Detail konstruksi bangunan pasar menggunakan baja profil. Baja profil merupakan salah satu material konstruksi yang memiliki tingkat ketahanan yang tinggi sehingga dapat menjaga bangunan tetap berdiri kokoh dan bertahan hingga ratusan tahun. Baja profil banyak digunakan untuk bangunan pabrik, pergudangan, menara, jembatan dan struktur lainnya dengan bentangan sangat lebar. Demikian juga dengan konstruksi Los Pasar Pundong menggunakan beberapa jenis baja profil, yaitu baja profil I (INP), baja profil C (CNP), baja siku, dan baja plat. Baja profil digunakan untuk membentuk kerangka kuda-kuda pada bagian tiang, balok horizontal, gording, dan kerangka atap. Pemasangan baja menggunakan sambungan baut.

Jumlah Los Pasar Pundong lama yang telah direnovasi ialah sembilan (9) buah, masing-masing berukuran 16,6 m x 3 m, serta tinggi dari permukaan lantai hingga bubungan atap 3,63 m. Lantai los pasar ditinggikan 28 cm dari permukaan tanah. Pada sisi timur los yang telah direnovasi terdapat tiga (3) buah los pasar lama yang masih asli, masing-masing berukuran 16,2 m x 4,8 m, serta tinggi dari permukaan lantai hingga bubungan atap 3,29 m. Tiang los pasar berupa dua batang baja profil C yang disambung dengan pelat baja dan baut Ø 20 mm. Masing-masing tiang ditopang dengan umpak yang terbuat dari plesteran semen.

Umpak Los Pasar Pundong yang telah direnovasi di bagian atas berukuran 34,5 cm x 33 cm, di bagian bawah berukuran 54,5 cm x 52 cm, serta tingginya 118 cm.
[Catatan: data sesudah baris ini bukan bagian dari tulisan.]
import Literature.Analysis.FluidPDE.SawtoothCascadeProfileCurvature
import HarnessLib

/-!
# The shear structure of the cascade carrier on its half-slots
(route `AnomalousDissipation/SawtoothPulseCascade`, line `lip-agmon` of the crux ApproxSol58 =
stmt-AnomalousDissipation-19688; lead g4, module E-concrete, part 1)

On the H half-slot of phase `j` the carrier is `ū(t, x) = rateH j t · U_j(x₁) e₀` (tree
`CascadeParams.field_eq_of_mem_H`, `partialDeriv_field_of_mem_H`); on the V half-slot it is
`rateV j t · U_j(x₀) e₁`. This file records the three structural facts consumed by the shear-nilpotent
growth bounds (`…LipAgmonShearGrowth`, hypotheses `hu0`, `hu1`, `hu2`), with streamwise index `k`
and cross index `k'` (`(k, k') = (0, 1)` on H slots, `(1, 0)` on V slots):

* `∂ₖū = 0`;
* `|⟪∂ₖ'ū(t, x), w⟫| ≤ rate_j(t) · |wₖ|` (`|U_j′| ≤ 1`, `CascadeParams.abs_deriv_U_le_one`);
* `|⟪∂ₖ'∂ₖ'ū(t, x), w⟫| ≤ rate_j(t) · (2√(2π) N_j/δ_j) · |wₖ|` (`|U_j″| ≤ 2√(2π)N_j/δ_j`,
  `CascadeParams.abs_deriv_deriv_U_le`, p493655).

So along a half pulse the cumulative strain is `Γ = ∫ rate_j = γ` and the curvature budget is
`Β = γ · 2√(2π) N_j/δ_j`.
-/

set_option linter.dupNamespace false

noncomputable section

namespace Summit.AnomalousDissipation.AnomalousDissipation.Theorems.SawtoothPulseCascade.LipAgmon

open Set MeasureTheory
open scoped InnerProductSpace ContDiff
open Literature.Analysis Literature.Analysis.FunctionSpaces Literature.Analysis.FluidPDE
open Literature.Analysis.FluidPDE.SawtoothCascade
open Literature.Analysis.FluidPDE.SawtoothCascade.CascadeParams

variable (P : CascadeParams)

/-- `⟪c • e_i, w⟫ = c · wᵢ` in `ℝ²`. [folklore] -/
theorem inner_smul_single_left (c : ℝ) (i : Fin 2) (w : EuclideanSpace ℝ (Fin 2)) :
    ⟪c • EuclideanSpace.single i (1 : ℝ), w⟫_ℝ = c * w i := by
  rw [real_inner_smul_left, EuclideanSpace.inner_single_left]
  simp

/-! ## H half-slots: streamwise `k = 0`, cross `k' = 1` -/

/-- On an H half-slot the carrier does not depend on `x₀`: `∂₀ū = 0`. [cite: ElgindiLissMattingly2025, §1 (u_α = H_α(x₂) e₁ on its half period)] -/
theorem partialDeriv_zero_field_H {j : ℕ} {t : ℝ} (ht : t ∈ Icc (tStart j) (tStart j + tHalf j))
    (x : UnitAddTorus (Fin 2)) : Torus.partialDeriv 0 (P.field t) x = 0 :=
  (P.partialDeriv_field_of_mem_H ht x).1

/-- On an H half-slot `|⟪∂₁ū(t,x), w⟫| ≤ rateH j t · |w₀|` (`∂₁ū = rateH·U_j′(x₁) e₀`, `|U_j′| ≤ 1`).
[cite: ElgindiLissMattingly2025, §1 (H_α has slope ±1)] -/
theorem abs_inner_partialDeriv_one_field_H (hγ : 0 ≤ P.γ) {j : ℕ} (hδ : 0 < P.δ j) {t : ℝ}
    (ht : t ∈ Icc (tStart j) (tStart j + tHalf j)) (x : UnitAddTorus (Fin 2)) (w : EuclideanSpace ℝ (Fin 2)) :
    |⟪Torus.partialDeriv 1 (P.field t) x, w⟫_ℝ| ≤ P.rateH j t * |w 0| := by
  rw [(P.partialDeriv_field_of_mem_H ht x).2, inner_smul_single_left, abs_mul, abs_mul,
    abs_of_nonneg (P.rateH_nonneg hγ j t)]
  have h1 := P.abs_deriv_U_le_one hδ (Torus.repr x 1)
  have hr := P.rateH_nonneg hγ j t
  calc P.rateH j t * |deriv (P.U j) (Torus.repr x 1)| * |w 0|
      = P.rateH j t * (|deriv (P.U j) (Torus.repr x 1)| * |w 0|) := by ring
    _ ≤ P.rateH j t * (1 * |w 0|) :=
        mul_le_mul_of_nonneg_left (mul_le_mul_of_nonneg_right h1 (abs_nonneg _)) hr
    _ = P.rateH j t * |w 0| := by ring

/-- On an H half-slot `∂₁∂₁ū(t, x) = rateH j t · U_j″(x₁) e₀`. [cite: ElgindiLissMattingly2025, §1 (u_α = H_α(x₂) e₁; here mollified)] -/
theorem partialDeriv_one_one_field_H {j : ℕ} (hδ : 0 < P.δ j) {t : ℝ}
    (ht : t ∈ Icc (tStart j) (tStart j + tHalf j)) (x : UnitAddTorus (Fin 2)) :
    Torus.partialDeriv 1 (Torus.partialDeriv 1 (P.field t)) x =
      (P.rateH j t * deriv (deriv (P.U j)) (Torus.repr x 1)) • EuclideanSpace.single 0 (1 : ℝ) := by
  set Φ : ℝ → EuclideanSpace ℝ (Fin 2) :=
    fun s => (P.rateH j t * deriv (P.U j) s) • EuclideanSpace.single 0 (1 : ℝ) with hΦ
  have h1 : Torus.partialDeriv 1 (P.field t) = fun y => Φ (Torus.repr y 1) :=
    funext fun y => (P.partialDeriv_field_of_mem_H ht y).2
  have hΦper : Function.Periodic Φ 1 := fun s => by
    simp [Φ, P.deriv_U_periodic j s]
  rw [h1, Torus.partialDeriv_coordFun_self hΦper 1 x, hΦ]
  have hd : DifferentiableAt ℝ (fun s => P.rateH j t * deriv (P.U j) s) (Torus.repr x 1) :=
    (((P.contDiff_U hδ (n := 2)).differentiable_deriv_two).differentiableAt).const_mul _
  rw [deriv_smul_const hd, deriv_const_mul _ ((P.contDiff_U hδ (n := 2)).differentiable_deriv_two _)]

/-- On an H half-slot `|⟪∂₁∂₁ū(t,x), w⟫| ≤ rateH j t · (2√(2π) N_j/δ_j) · |w₀|` (`|U_j″| ≤ 2√(2π)N_j/δ_j`,
tree `CascadeParams.abs_deriv_deriv_U_le`). [cite: ElgindiLissMattingly2025, §1 (H_α; here mollified at scale δ)] -/
theorem abs_inner_partialDeriv_one_one_field_H (hγ : 0 ≤ P.γ) {j : ℕ} (hδ : 0 < P.δ j) {t : ℝ}
    (ht : t ∈ Icc (tStart j) (tStart j + tHalf j)) (x : UnitAddTorus (Fin 2)) (w : EuclideanSpace ℝ (Fin 2)) :
    |⟪Torus.partialDeriv 1 (Torus.partialDeriv 1 (P.field t)) x, w⟫_ℝ| ≤
      (P.rateH j t * (2 * Real.sqrt (2 * Real.pi) * P.N j / P.δ j)) * |w 0| := by
  rw [partialDeriv_one_one_field_H P hδ ht x, inner_smul_single_left, abs_mul, abs_mul,
    abs_of_nonneg (P.rateH_nonneg hγ j t)]
  have h1 := P.abs_deriv_deriv_U_le hδ (Torus.repr x 1)
  have hr := P.rateH_nonneg hγ j t
  have h3 : P.rateH j t * |deriv (deriv (P.U j)) (Torus.repr x 1)| ≤
      P.rateH j t * (2 * Real.sqrt (2 * Real.pi) * P.N j / P.δ j) := mul_le_mul_of_nonneg_left h1 hr
  exact mul_le_mul_of_nonneg_right h3 (abs_nonneg _)

/-! ## V half-slots: streamwise `k = 1`, cross `k' = 0` -/

/-- On a V half-slot the carrier does not depend on `x₁`: `∂₁ū = 0`. [cite: ElgindiLissMattingly2025, §1 (u_α = V_α(x₁) e₂ on its half period)] -/
theorem partialDeriv_one_field_V {j : ℕ} {t : ℝ} (ht : t ∈ Icc (tStart j + tHalf j) (tStart (j + 1)))
    (x : UnitAddTorus (Fin 2)) : Torus.partialDeriv 1 (P.field t) x = 0 :=
  (P.partialDeriv_field_of_mem_V ht x).1

/-- On a V half-slot `|⟪∂₀ū(t,x), w⟫| ≤ rateV j t · |w₁|`. [cite: ElgindiLissMattingly2025, §1 (V_α has slope ±1)] -/
theorem abs_inner_partialDeriv_zero_field_V (hγ : 0 ≤ P.γ) {j : ℕ} (hδ : 0 < P.δ j) {t : ℝ}
    (ht : t ∈ Icc (tStart j + tHalf j) (tStart (j + 1))) (x : UnitAddTorus (Fin 2)) (w : EuclideanSpace ℝ (Fin 2)) :
    |⟪Torus.partialDeriv 0 (P.field t) x, w⟫_ℝ| ≤ P.rateV j t * |w 1| := by
  rw [(P.partialDeriv_field_of_mem_V ht x).2, inner_smul_single_left, abs_mul, abs_mul,
    abs_of_nonneg (P.rateV_nonneg hγ j t)]
  have h1 := P.abs_deriv_U_le_one hδ (Torus.repr x 0)
  have hr := P.rateV_nonneg hγ j t
  calc P.rateV j t * |deriv (P.U j) (Torus.repr x 0)| * |w 1|
      = P.rateV j t * (|deriv (P.U j) (Torus.repr x 0)| * |w 1|) := by ring
    _ ≤ P.rateV j t * (1 * |w 1|) :=
        mul_le_mul_of_nonneg_left (mul_le_mul_of_nonneg_right h1 (abs_nonneg _)) hr
    _ = P.rateV j t * |w 1| := by ring

/-- On a V half-slot `∂₀∂₀ū(t, x) = rateV j t · U_j″(x₀) e₁`. [cite: ElgindiLissMattingly2025, §1 (u_α = V_α(x₁) e₂; here mollified)] -/
theorem partialDeriv_zero_zero_field_V {j : ℕ} (hδ : 0 < P.δ j) {t : ℝ}
    (ht : t ∈ Icc (tStart j + tHalf j) (tStart (j + 1))) (x : UnitAddTorus (Fin 2)) :
    Torus.partialDeriv 0 (Torus.partialDeriv 0 (P.field t)) x =
      (P.rateV j t * deriv (deriv (P.U j)) (Torus.repr x 0)) • EuclideanSpace.single 1 (1 : ℝ) := by
  set Φ : ℝ → EuclideanSpace ℝ (Fin 2) :=
    fun s => (P.rateV j t * deriv (P.U j) s) • EuclideanSpace.single 1 (1 : ℝ) with hΦ
  have h1 : Torus.partialDeriv 0 (P.field t) = fun y => Φ (Torus.repr y 0) :=
    funext fun y => (P.partialDeriv_field_of_mem_V ht y).2
  have hΦper : Function.Periodic Φ 1 := fun s => by
    simp [Φ, P.deriv_U_periodic j s]
  rw [h1, Torus.partialDeriv_coordFun_self hΦper 0 x, hΦ]
  have hd : DifferentiableAt ℝ (fun s => P.rateV j t * deriv (P.U j) s) (Torus.repr x 0) :=
    (((P.contDiff_U hδ (n := 2)).differentiable_deriv_two).differentiableAt).const_mul _
  rw [deriv_smul_const hd, deriv_const_mul _ ((P.contDiff_U hδ (n := 2)).differentiable_deriv_two _)]

/-- On a V half-slot `|⟪∂₀∂₀ū(t,x), w⟫| ≤ rateV j t · (2√(2π) N_j/δ_j) · |w₁|`. [cite: ElgindiLissMattingly2025, §1 (V_α; here mollified at scale δ)] -/
theorem abs_inner_partialDeriv_zero_zero_field_V (hγ : 0 ≤ P.γ) {j : ℕ} (hδ : 0 < P.δ j) {t : ℝ}
    (ht : t ∈ Icc (tStart j + tHalf j) (tStart (j + 1))) (x : UnitAddTorus (Fin 2)) (w : EuclideanSpace ℝ (Fin 2)) :
    |⟪Torus.partialDeriv 0 (Torus.partialDeriv 0 (P.field t)) x, w⟫_ℝ| ≤
      (P.rateV j t * (2 * Real.sqrt (2 * Real.pi) * P.N j / P.δ j)) * |w 1| := by
  rw [partialDeriv_zero_zero_field_V P hδ ht x, inner_smul_single_left, abs_mul, abs_mul,
    abs_of_nonneg (P.rateV_nonneg hγ j t)]
  have h1 := P.abs_deriv_deriv_U_le hδ (Torus.repr x 0)
  have hr := P.rateV_nonneg hγ j t
  have h3 : P.rateV j t * |deriv (deriv (P.U j)) (Torus.repr x 0)| ≤
      P.rateV j t * (2 * Real.sqrt (2 * Real.pi) * P.N j / P.δ j) := mul_le_mul_of_nonneg_left h1 hr
  exact mul_le_mul_of_nonneg_right h3 (abs_nonneg _)

end Summit.AnomalousDissipation.AnomalousDissipation.Theorems.SawtoothPulseCascade.LipAgmon

end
Sedangkan umpak Los Pasar Pundong lama yang belum direnovasi pada bagian atas berukuran 34 cm x 31 cm, pada bagian bawah berukuran 58 cm x 44 cm, serta tingginya 93 cm. Lebar tritisan los pasar yang telah direnovasi 80 cm, sedangkan lebar tritisan los pasar yang belum direnovasi 90 cm.

Struktur yang membentuk kerangka atap Los Pasar Pundong terdiri atas kuda-kuda, bubungan (nok), gording, reng, usuk, sekur, dan penutup atap. Kuda-kuda memiliki fungsi menopang tekanan pada rangka atap dan langsung menyalurkannya ke struktur tiang. Posisi kuda-kuda ada di bagian atas setiap tiang. Kuda-kuda dibentuk dari baja profil C. Bubungan atau balok nok adalah struktur yang mengikat kuda-kuda satu dengan yang lainnya. Posisi nok memanjang sesuai dengan panjang rangka atap. Bubungan menggunakan baja profil I. Tiang, kuda-kuda, dan bubungan disambung menggunakan pelat baja dan baut Ø 20 mm. Di ujung barat dan timur atap terdapat sekur atau struktur penyokong, yaitu dua baja siku yang dipasang miring diantara tiang dan balok nok. Sekur berfungsi menopang tutup keong atau seng berbentuk segitiga. Tutup keong berfungsi menahan tampias air hujan.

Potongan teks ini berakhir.